I don’t think there are enough words to accurately convey the devastation I felt when confronted with the truth. I was angry, of course – and no one could begrudge me that. But looking back, the emotion that’s stirred up and the one that I’ll never be able to separate from these memories is overwhelming sadness. To begin with it’d been easy to believe that I’d simply been played but how could I reconcile that with the months and months of hysterical laughter and frightened tears that we’d spent together? I didn’t add up. Carrie was either a con artist who spent a year faking me out or she was the same girl I’d come to love… who’d made a mistake. A very large, very hurtful mistake – but still, just a mistake.
In the end I chose faith. I confronted her, she admitted to it and we both cried. I told her that my trust was shattered but that didn’t have to be permanent. She meant too much to me and I knew that something awful had to have happened to cause her to turn down that road. At that time she was losing everything because of the mistakes she’d been making and I wasn’t OK with jumping ship to let her tread water alone.

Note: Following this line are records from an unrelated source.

import Mathlib
import Summits.Schanuel.Schanuel.Theorems.RootDecomp1EAnchorToolkit
import Summits.Schanuel.Schanuel.Theses.RootDecomp1E
import Literature.Barriers.Schanuel.LargeTranscendenceDegree
import Literature.NumberTheory.Transcendental.BakerLogarithmsConclusion
import Summits.Schanuel.Schanuel.Theorems.RootDecomp1EMultiplicationTypeLeavesDictionary

/-!
# RootDecomp1E — leaves of ROUND 7 «MultiplicationType» (lens 2, gen 7), part 4/4: (g) GRID BLINDNESS of the Conjecture-2.3 numerology on both residual sectors · (h₃) read on item 31410 at length 4

MONOLITH = `g7/RootDecomp1EMultiplicationTypeLeaves.port.lean` (994 lines, lean check rc0 · 0 · 0 against the live tree 2026-08-30
≈09:10Z); this is PART 4/4 of its split at section boundaries for the 400-line cap (one namespace
`…Theorems.RootDecomp1EMultiplicationTypeLeaves` across the four modules; part k imports part k−1).  Parts 2–4 typecheck once
their predecessor is in the tree (the monolith is the checked reference).
Target `Summits/Schanuel/Schanuel/Theorems/RootDecomp1EMultiplicationTypeLeavesGridBlind.lean`, `--supports stmt-Schanuel-31409` (EStableDefectOne; parts 3–4 equally
concern stmt-Schanuel-31410 PlainDefectOne).  See the monolith header for the per-theorem description.
-/

set_option linter.dupNamespace false

noncomputable section

namespace Summit.Schanuel.Schanuel.Theorems.RootDecomp1EMultiplicationTypeLeaves

open Complex IntermediateField Module Polynomial
open Summit.Schanuel.Schanuel.Theorems.RootDecomp1EAnchor (isAlgebraic_of_mem_adjoin
  trdeg_adjoin_le_of_isAlgebraic mem_adjoin_of_mem_span exp_isAlgebraic_of_mem_span)
open Literature.Barriers.Schanuel (gridField₂ smallTrdeg_thm_2_9_pos smallTrdeg_thm_2_9_two_two
  WaldschmidtConjecture_2_3 trdeg_mono)
open Literature.NumberTheory.Transcendental (baker_holds)
open Summit.Schanuel.Schanuel.Theorems.RootDecomp1EEStableRung (mul_mem_span_of_gens)


/-! ## (g) GRID BLINDNESS of the Conjecture-2.3 numerology on the residual sectors -/

/-- A nonzero dilate `x·c` of a ℚ-free `d`-tuple inside `span_ℚ z` (`z` free of length `n`) has `d ≤ n`. -/
theorem grid_side_le_length {n d : ℕ} {z : Fin n → ℂ} (hz : LinearIndependent ℚ z)
    {x : Fin d → ℂ} (hx : LinearIndependent ℚ x) {c : ℂ} (hc : c ≠ 0)
    (h : ∀ i, x i * c ∈ Submodule.span ℚ (Set.range z)) : d ≤ n := by
  set V : Submodule ℚ ℂ := Submodule.span ℚ (Set.range z) with hV
  haveI : Module.Finite ℚ ↥V := FiniteDimensional.span_of_finite ℚ (Set.finite_range z)
  let f : Fin d → ↥V := fun i => ⟨x i * c, h i⟩
  have hf : LinearIndependent ℚ f := by
    apply LinearIndependent.of_comp V.subtype
    have hxc : LinearIndependent ℚ (fun i => x i * c) := by
      rw [Fintype.linearIndependent_iff] at hx ⊢
      intro g hg i
      have hsum : (∑ i, g i • x i) * c = 0 := by
        rw [Finset.sum_mul]
        simpa [smul_mul_assoc] using hg
      rcases mul_eq_zero.mp hsum with h0 | h0
      · exact hx g h0 i
      · exact absurd h0 hc
    exact hxc
  have hcard := hf.fintype_card_le_finrank
  rw [hV, finrank_span_eq_card hz] at hcard
  simpa using hcard

/-- SUB-MINIMALITY ALONE PINS THE TRANSCENDENCE DEGREE FROM BELOW: if every shorter free tuple inside `span_ℚ z`
satisfies `S⁻`, then `trdeg ℚ(z, e^z) ≥ n − 2` (apply the hypothesis to `z` minus its last entry). -/
theorem sub_two_le_trdeg_of_subMinimal {n : ℕ} (z : Fin n → ℂ) (hz : LinearIndependent ℚ z)
    (hsub : ∀ (m : ℕ) (w : Fin m → ℂ), m < n → LinearIndependent ℚ w →
      (∀ j, w j ∈ Submodule.span ℚ (Set.range z)) →
      (m : Cardinal) ≤ Algebra.trdeg ℚ ↥(IntermediateField.adjoin ℚ
        (Set.range w ∪ Set.range (Complex.exp ∘ w))) + 1) :
    ((n - 2 : ℕ) : Cardinal) ≤ Algebra.trdeg ℚ ↥(adjoin ℚ (Set.range z ∪ Set.range (cexp ∘ z))) := by
  rcases Nat.lt_or_ge n 2 with hn | hn
  · have : n - 2 = 0 := by omega
    simp [this]
  obtain ⟨k, rfl⟩ : ∃ k, n = k + 2 := ⟨n - 2, by omega⟩
  have hk : k + 2 - 2 = k := by omega
  rw [hk]
  set w : Fin (k + 1) → ℂ := z ∘ Fin.castSucc with hw
  have hwli : LinearIndependent ℚ w := hz.comp _ (Fin.castSucc_injective _)
  have hwmem : ∀ j, w j ∈ Submodule.span ℚ (Set.range z) := fun j =>
    Submodule.subset_span ⟨Fin.castSucc j, rfl⟩
  have h1 := hsub (k + 1) w (by omega) hwli hwmem
  have hmono : Algebra.trdeg ℚ ↥(adjoin ℚ (Set.range w ∪ Set.range (cexp ∘ w))) ≤
      Algebra.trdeg ℚ ↥(adjoin ℚ (Set.range z ∪ Set.range (cexp ∘ z))) := by
    refine trdeg_mono (adjoin.mono ℚ _ _ ?_)
    rintro t (⟨j, rfl⟩ | ⟨j, rfl⟩)
    · exact Or.inl ⟨Fin.castSucc j, rfl⟩
    · exact Or.inr ⟨Fin.castSucc j, rfl⟩
  have h2 : ((k : Cardinal) + 1) ≤ Algebra.trdeg ℚ ↥(adjoin ℚ (Set.range z ∪ Set.range (cexp ∘ z))) + 1 := by
    have := h1.trans (add_le_add hmono (le_refl (1 : Cardinal)))
    simpa [Nat.cast_succ] using this
  exact Cardinal.add_one_le_add_one_iff.mp h2

/-- The numerology: for `d, ℓ ≤ n` and `n ≥ 5`, `[dℓ/(ℓ+d)] + 1 ≤ n − 2`. -/
theorem conj23_value_le_sub_two {n d l : ℕ} (hn : 5 ≤ n) (hd : d ≤ n) (hl : l ≤ n) :
    d * l / (l + d) + 1 ≤ n - 2 := by
  rcases Nat.eq_zero_or_pos (l + d) with h0 | hpos
  · rw [h0, Nat.div_zero]; omega
  have hlt : d * l < (n - 2) * (l + d) := by
    obtain ⟨k, rfl⟩ : ∃ k, n = k + 5 := ⟨n - 5, by omega⟩
    have hk : k + 5 - 2 = k + 3 := by omega
    rw [hk]
    have h1 : d * l ≤ (k + 5) * l := Nat.mul_le_mul_right l hd
    have h2 : d * l ≤ d * (k + 5) := Nat.mul_le_mul_left d hl
    nlinarith
  have := (Nat.div_lt_iff_lt_mul hpos).mpr hlt
  omega

/-- … and with one extra unit (a hypothetical «+1» hybrid improvement) still `≤ n − 2` once `n ≥ 7`. -/
theorem conj23_value_succ_le_sub_two {n d l : ℕ} (hn : 7 ≤ n) (hd : d ≤ n) (hl : l ≤ n) :
    d * l / (l + d) + 2 ≤ n - 2 := by
  rcases Nat.eq_zero_or_pos (l + d) with h0 | hpos
  · rw [h0, Nat.div_zero]; omega
  have hlt : d * l < (n - 3) * (l + d) := by
    obtain ⟨k, rfl⟩ : ∃ k, n = k + 7 := ⟨n - 7, by omega⟩
    have hk : k + 7 - 3 = k + 4 := by omega
    rw [hk]
    have h1 : d * l ≤ (k + 7) * l := Nat.mul_le_mul_right l hd
    have h2 : d * l ≤ d * (k + 7) := Nat.mul_le_mul_left d hl
    nlinarith
  have := (Nat.div_lt_iff_lt_mul hpos).mpr hlt
  omega

/-- At `n = 4` the only grid escaping the count is `(4,4)`. -/
theorem conj23_value_le_two_of_le_four {d l : ℕ} (hd : d ≤ 4) (hl : l ≤ 4) (h44 : ¬ (d = 4 ∧ l = 4)) :
    d * l / (l + d) + 1 ≤ 2 := by
  interval_cases d <;> interval_cases l <;> simp_all

/-- **Two parallel full-rank dilates force the E-stable type.**  If `span_ℚ z` (free, length `n ≥ 1`) contains `x·y₀` and
`x·y₁` for one free `n`-tuple `x` and a ℚ-free pair `(y₀, y₁)`, then `y₁/y₀` is an irrational ALGEBRAIC multiplier of
`span_ℚ z`: the span is E-stable. -/
theorem eStable_of_two_dilates {n : ℕ} (hn : 1 ≤ n) (z : Fin n → ℂ) (hz : LinearIndependent ℚ z)
    (x : Fin n → ℂ) (hx : LinearIndependent ℚ x) {y₀ y₁ : ℂ} (hy : LinearIndependent ℚ ![y₀, y₁])
    (h₀ : ∀ i, x i * y₀ ∈ Submodule.span ℚ (Set.range z))
    (h₁ : ∀ i, x i * y₁ ∈ Submodule.span ℚ (Set.range z)) :
    ∃ β : ℂ, IsAlgebraic ℚ β ∧ β ∉ Set.range (algebraMap ℚ ℂ) ∧
      ∀ i, β * z i ∈ Submodule.span ℚ (Set.range z) := by
  have hy₀ : y₀ ≠ 0 := by simpa using hy.ne_zero 0
  set V : Submodule ℚ ℂ := Submodule.span ℚ (Set.range z) with hV
  haveI : Module.Finite ℚ ↥V := FiniteDimensional.span_of_finite ℚ (Set.finite_range z)
  -- the dilate `x·y₀` spans `V`
  set W : Submodule ℚ ℂ := Submodule.span ℚ (Set.range fun i => x i * y₀) with hW
  have hWV : W ≤ V := Submodule.span_le.mpr (by rintro _ ⟨i, rfl⟩; exact h₀ i)
  have hxli : LinearIndependent ℚ (fun i => x i * y₀) := by
    rw [Fintype.linearIndependent_iff] at hx ⊢
    intro g hg i
    have hsum : (∑ i, g i • x i) * y₀ = 0 := by
      rw [Finset.sum_mul]
      simpa [smul_mul_assoc] using hg
    rcases mul_eq_zero.mp hsum with h0 | h0
    · exact hx g h0 i
    · exact absurd h0 hy₀
  have hWeq : W = V := by
    apply Submodule.eq_of_le_of_finrank_eq hWV
    rw [hW, hV, finrank_span_eq_card hxli, finrank_span_eq_card hz]
  set β : ℂ := y₁ * y₀⁻¹ with hβ
  have hβW : ∀ i, β * (x i * y₀) ∈ W := by
    intro i
    have : β * (x i * y₀) = x i * y₁ := by
      rw [hβ]; field_simp
    rw [this, hWeq]
    exact h₁ i
  have hβV : ∀ v ∈ V, β * v ∈ V := by
    intro v hv
    rw [← hWeq] at hv ⊢
    exact mul_mem_span_of_gens hβW hv
  have hβz : ∀ i, β * z i ∈ Submodule.span ℚ (Set.range z) := fun i =>
    hβV _ (Submodule.subset_span ⟨i, rfl⟩)
  obtain ⟨i₀⟩ : Nonempty (Fin n) := ⟨⟨0, hn⟩⟩
  have halg : IsAlgebraic ℚ β :=
    isAlgebraic_of_mul_mem_span z β hβV (Submodule.subset_span ⟨i₀, rfl⟩) (hz.ne_zero i₀)
  refine ⟨β, halg, ?_, hβz⟩
  rintro ⟨r, hr⟩
  have hr' : (r : ℂ) = β := by rw [← hr]; simp
  have hrel : (r : ℚ) • y₀ + (-1 : ℚ) • y₁ = 0 := by
    have : (r : ℂ) * y₀ = y₁ := by rw [hr', hβ]; field_simp
    simp [Rat.smul_def, ← this]
  have := (LinearIndependent.pair_iff.mp hy) r (-1) hrel
  norm_num at this

/-- **GRID BLINDNESS, all lengths `n ≥ 5` (both sectors).**  At a SUB-MINIMAL configuration (every shorter free tuple in
`span_ℚ z` satisfies `S⁻` — the induction hypothesis carried by `EStableDefectOne` / `PlainDefectOne`), the `t₂`-value
`[dℓ/(ℓ+d)] + 1` of Conjecture 2.3 (`Literature.Barriers.Schanuel.WaldschmidtConjecture_2_3`; a fortiori of Thm 2.7 / the
pure clauses of Thm 2.9) of ANY grid `x·y ⊆ span_ℚ z` with `x`, `y` free is `≤ n − 2 ≤ trdeg ℚ(z, e^z)` ALREADY — so no such
clause can ever certify the `S⁻`-threshold `n − 1`: the numerology is blind to both residual sectors from length 5 on.
(Hybrid clauses with ALGEBRAIC exponentials — Brownawell–Waldschmidt, section (e) — are not of this form; they are exactly how
plain triples get decided.  Even a uniform «+1» on top of the Conjecture-2.3 value stays blind for `n ≥ 7`:
`conj23_blind_succ_of_subMinimal`.) -/
theorem conj23_blind_of_subMinimal {n : ℕ} (hn : 5 ≤ n) (z : Fin n → ℂ) (hz : LinearIndependent ℚ z)
    (hsub : ∀ (m : ℕ) (w : Fin m → ℂ), m < n → LinearIndependent ℚ w →
      (∀ j, w j ∈ Submodule.span ℚ (Set.range z)) →
      (m : Cardinal) ≤ Algebra.trdeg ℚ ↥(IntermediateField.adjoin ℚ
        (Set.range w ∪ Set.range (Complex.exp ∘ w))) + 1)
    {d l : ℕ} (x : Fin d → ℂ) (y : Fin l → ℂ) (hx : LinearIndependent ℚ x) (hy : LinearIndependent ℚ y)
    (hxy : ∀ i j, x i * y j ∈ Submodule.span ℚ (Set.range z)) :
    ((d * l / (l + d) + 1 : ℕ) : Cardinal) ≤
      Algebra.trdeg ℚ ↥(adjoin ℚ (Set.range z ∪ Set.range (cexp ∘ z))) := by
  have ht := sub_two_le_trdeg_of_subMinimal z hz hsub
  refine le_trans ?_ ht
  rcases Nat.eq_zero_or_pos l with hl0 | hl0
  · subst hl0
    have : (n - 2 : ℕ) ≥ 1 := by omega
    exact_mod_cast (by simpa using this)
  rcases Nat.eq_zero_or_pos d with hd0 | hd0
  · subst hd0
    have : (n - 2 : ℕ) ≥ 1 := by omega
    exact_mod_cast (by simpa using this)
  have hd : d ≤ n := grid_side_le_length hz hx (hy.ne_zero ⟨0, hl0⟩) (fun i => hxy i ⟨0, hl0⟩)
  have hl : l ≤ n := grid_side_le_length hz hy (hx.ne_zero ⟨0, hd0⟩)
    (fun j => by rw [mul_comm]; exact hxy ⟨0, hd0⟩ j)
  exact_mod_cast conj23_value_le_sub_two hn hd hl

/-- The same with a uniform «+1» on the Conjecture-2.3 value, from length 7 on. -/
theorem conj23_blind_succ_of_subMinimal {n : ℕ} (hn : 7 ≤ n) (z : Fin n → ℂ) (hz : LinearIndependent ℚ z)
    (hsub : ∀ (m : ℕ) (w : Fin m → ℂ), m < n → LinearIndependent ℚ w →
      (∀ j, w j ∈ Submodule.span ℚ (Set.range z)) →
      (m : Cardinal) ≤ Algebra.trdeg ℚ ↥(IntermediateField.adjoin ℚ
        (Set.range w ∪ Set.range (Complex.exp ∘ w))) + 1)
    {d l : ℕ} (x : Fin d → ℂ) (y : Fin l → ℂ) (hx : LinearIndependent ℚ x) (hy : LinearIndependent ℚ y)
    (hxy : ∀ i j, x i * y j ∈ Submodule.span ℚ (Set.range z)) :
    ((d * l / (l + d) + 2 : ℕ) : Cardinal) ≤
      Algebra.trdeg ℚ ↥(adjoin ℚ (Set.range z ∪ Set.range (cexp ∘ z))) := by
  have ht := sub_two_le_trdeg_of_subMinimal z hz hsub
  refine le_trans ?_ ht
  rcases Nat.eq_zero_or_pos l with hl0 | hl0
  · subst hl0
    have : (n - 2 : ℕ) ≥ 2 := by omega
    exact_mod_cast (by simpa using this)
  rcases Nat.eq_zero_or_pos d with hd0 | hd0
  · subst hd0
    have : (n - 2 : ℕ) ≥ 2 := by omega
    exact_mod_cast (by simpa using this)
  have hd : d ≤ n := grid_side_le_length hz hx (hy.ne_zero ⟨0, hl0⟩) (fun i => hxy i ⟨0, hl0⟩)
  have hl : l ≤ n := grid_side_le_length hz hy (hx.ne_zero ⟨0, hd0⟩)
    (fun j => by rw [mul_comm]; exact hxy ⟨0, hd0⟩ j)
  exact_mod_cast conj23_value_succ_le_sub_two hn hd hl

/-- **GRID BLINDNESS at `n = 4` on the PLAIN sector.**  For a plain span of length 4 at a sub-minimal configuration the only
grid whose Conjecture-2.3 value reaches the threshold `3 = n − 1` would be a `(4,4)` grid — and a `(4,4)` grid inside a
rank-4 span forces the E-STABLE type (`eStable_of_two_dilates`: it is the quartic number-field line of section (b)).
So on `PlainDefectOne`'s length-4 cells the whole numerology is blind as well; on `EStableDefectOne` the `(4,4)` exception is
real and is exactly the Conjecture-2.3 arrow of section (b). -/
theorem conj23_blind_plain_four (z : Fin 4 → ℂ) (hz : LinearIndependent ℚ z)
    (hP : ∀ β : ℂ, IsAlgebraic ℚ β → (∀ i, β * z i ∈ Submodule.span ℚ (Set.range z)) →
      β ∈ Set.range (algebraMap ℚ ℂ))
    (hsub : ∀ (m : ℕ) (w : Fin m → ℂ), m < 4 → LinearIndependent ℚ w →
      (∀ j, w j ∈ Submodule.span ℚ (Set.range z)) →
      (m : Cardinal) ≤ Algebra.trdeg ℚ ↥(IntermediateField.adjoin ℚ
        (Set.range w ∪ Set.range (Complex.exp ∘ w))) + 1)
    {d l : ℕ} (x : Fin d → ℂ) (y : Fin l → ℂ) (hx : LinearIndependent ℚ x) (hy : LinearIndependent ℚ y)
    (hxy : ∀ i j, x i * y j ∈ Submodule.span ℚ (Set.range z)) :
    ((d * l / (l + d) + 1 : ℕ) : Cardinal) ≤
      Algebra.trdeg ℚ ↥(adjoin ℚ (Set.range z ∪ Set.range (cexp ∘ z))) := by
  have ht := sub_two_le_trdeg_of_subMinimal z hz hsub
  refine le_trans ?_ ht
  rcases Nat.eq_zero_or_pos l with hl0 | hl0
  · subst hl0
    exact_mod_cast (by simp)
  rcases Nat.eq_zero_or_pos d with hd0 | hd0
  · subst hd0
    exact_mod_cast (by simp)
  have hd : d ≤ 4 := grid_side_le_length hz hx (hy.ne_zero ⟨0, hl0⟩) (fun i => hxy i ⟨0, hl0⟩)
  have hl : l ≤ 4 := grid_side_le_length hz hy (hx.ne_zero ⟨0, hd0⟩)
    (fun j => by rw [mul_comm]; exact hxy ⟨0, hd0⟩ j)
  by_cases h44 : d = 4 ∧ l = 4
  · exfalso
    obtain ⟨rfl, rfl⟩ := h44
    have hy2 : LinearIndependent ℚ ![y 0, y 1] := by
      have h := hy.comp ![(0 : Fin 4), 1] (by decide)
      have he : y ∘ ![(0 : Fin 4), 1] = ![y 0, y 1] := by
        ext i; fin_cases i <;> rfl
      rwa [he] at h
    obtain ⟨β, halg, hnq, hst⟩ :=
      eStable_of_two_dilates (by norm_num) z hz x hx hy2 (fun i => hxy i 0) (fun i => hxy i 1)
    exact hnq (hP β halg hst)
  · exact_mod_cast conj23_value_le_two_of_le_four hd hl h44


/-- … and GRID BLINDNESS read on the item: at the first open length `4` of `RootDecomp1E.PlainDefectOne`'s configurations
(plain, sub-minimal) every free grid inside the span has Conjecture-2.3 value `≤ trdeg ℚ(z, e^z)` already. -/
theorem plainDefectOne_four_grid_blind (z : Fin 4 → ℂ) (hz : LinearIndependent ℚ z)
    (hP : ∀ β : ℂ, IsAlgebraic ℚ β → (∀ i, β * z i ∈ Submodule.span ℚ (Set.range z)) →
      β ∈ Set.range (algebraMap ℚ ℂ))
    (hsub : ∀ (m : ℕ) (w : Fin m → ℂ), m < 4 → LinearIndependent ℚ w →
      (∀ j, w j ∈ Submodule.span ℚ (Set.range z)) →
      (m : Cardinal) ≤ Algebra.trdeg ℚ ↥(IntermediateField.adjoin ℚ
        (Set.range w ∪ Set.range (Complex.exp ∘ w))) + 1)
    {d l : ℕ} (x : Fin d → ℂ) (y : Fin l → ℂ) (hx : LinearIndependent ℚ x) (hy : LinearIndependent ℚ y)
    (hxy : ∀ i j, x i * y j ∈ Submodule.span ℚ (Set.range z)) :
    ((d * l / (l + d) + 1 : ℕ) : Cardinal) ≤
      Algebra.trdeg ℚ ↥(adjoin ℚ (Set.range z ∪ Set.range (cexp ∘ z))) :=
  conj23_blind_plain_four z hz hP hsub x y hx hy hxy

end Summit.Schanuel.Schanuel.Theorems.RootDecomp1EMultiplicationTypeLeaves

end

I don’t say this to convince you of my awesome powers of forgiveness or to prove that I’ve got this particular concept nailed. If anything, my motives were mostly selfish – giving her up as a poser would mean letting go of the strongest and closest friend I’d had since elementary school. This is the corniest way to put it but I value laughter too much to let that go. Aside from the contentment I found in earnestly trying to follow my faith, I got an even better reward – Carrie. It took years to repair the damage but now I can honestly say that there’s nothing our friendship can’t withstand. We both worked damn hard to hold onto what we had and the result has been something better than we ever had to begin with. If God can get us through all this shit, I now have faith that neither of us will let go anytime soon – if ever.
Get to the point
Samson, after being blinded due to his own gullibility (and libido) and losing his massive strength, still took down the Philistines. David became the man from whom Jesus would draw his lineage. Peter was the rock on which Christ built His church. I’ve managed not to kill anyone so far and have become relatively intelligent and content. God blessed them despite being ridiculous fuck-ups and, even more incredibly, used them. If I’m honest, I’ll admit He’s blessed me beyond deserving and though I can’t imagine what He sees of value in my pathetic abilities, He’s promised that He has plans to use my life too.
So the point is this: We can’t avoid hurting people – especially those we love and are close to – nor can we avoid being hurt by them. But God saw all of our shitty choices and still decided a relationship with us was worth fighting for.
You’re worth fighting for. And so are they.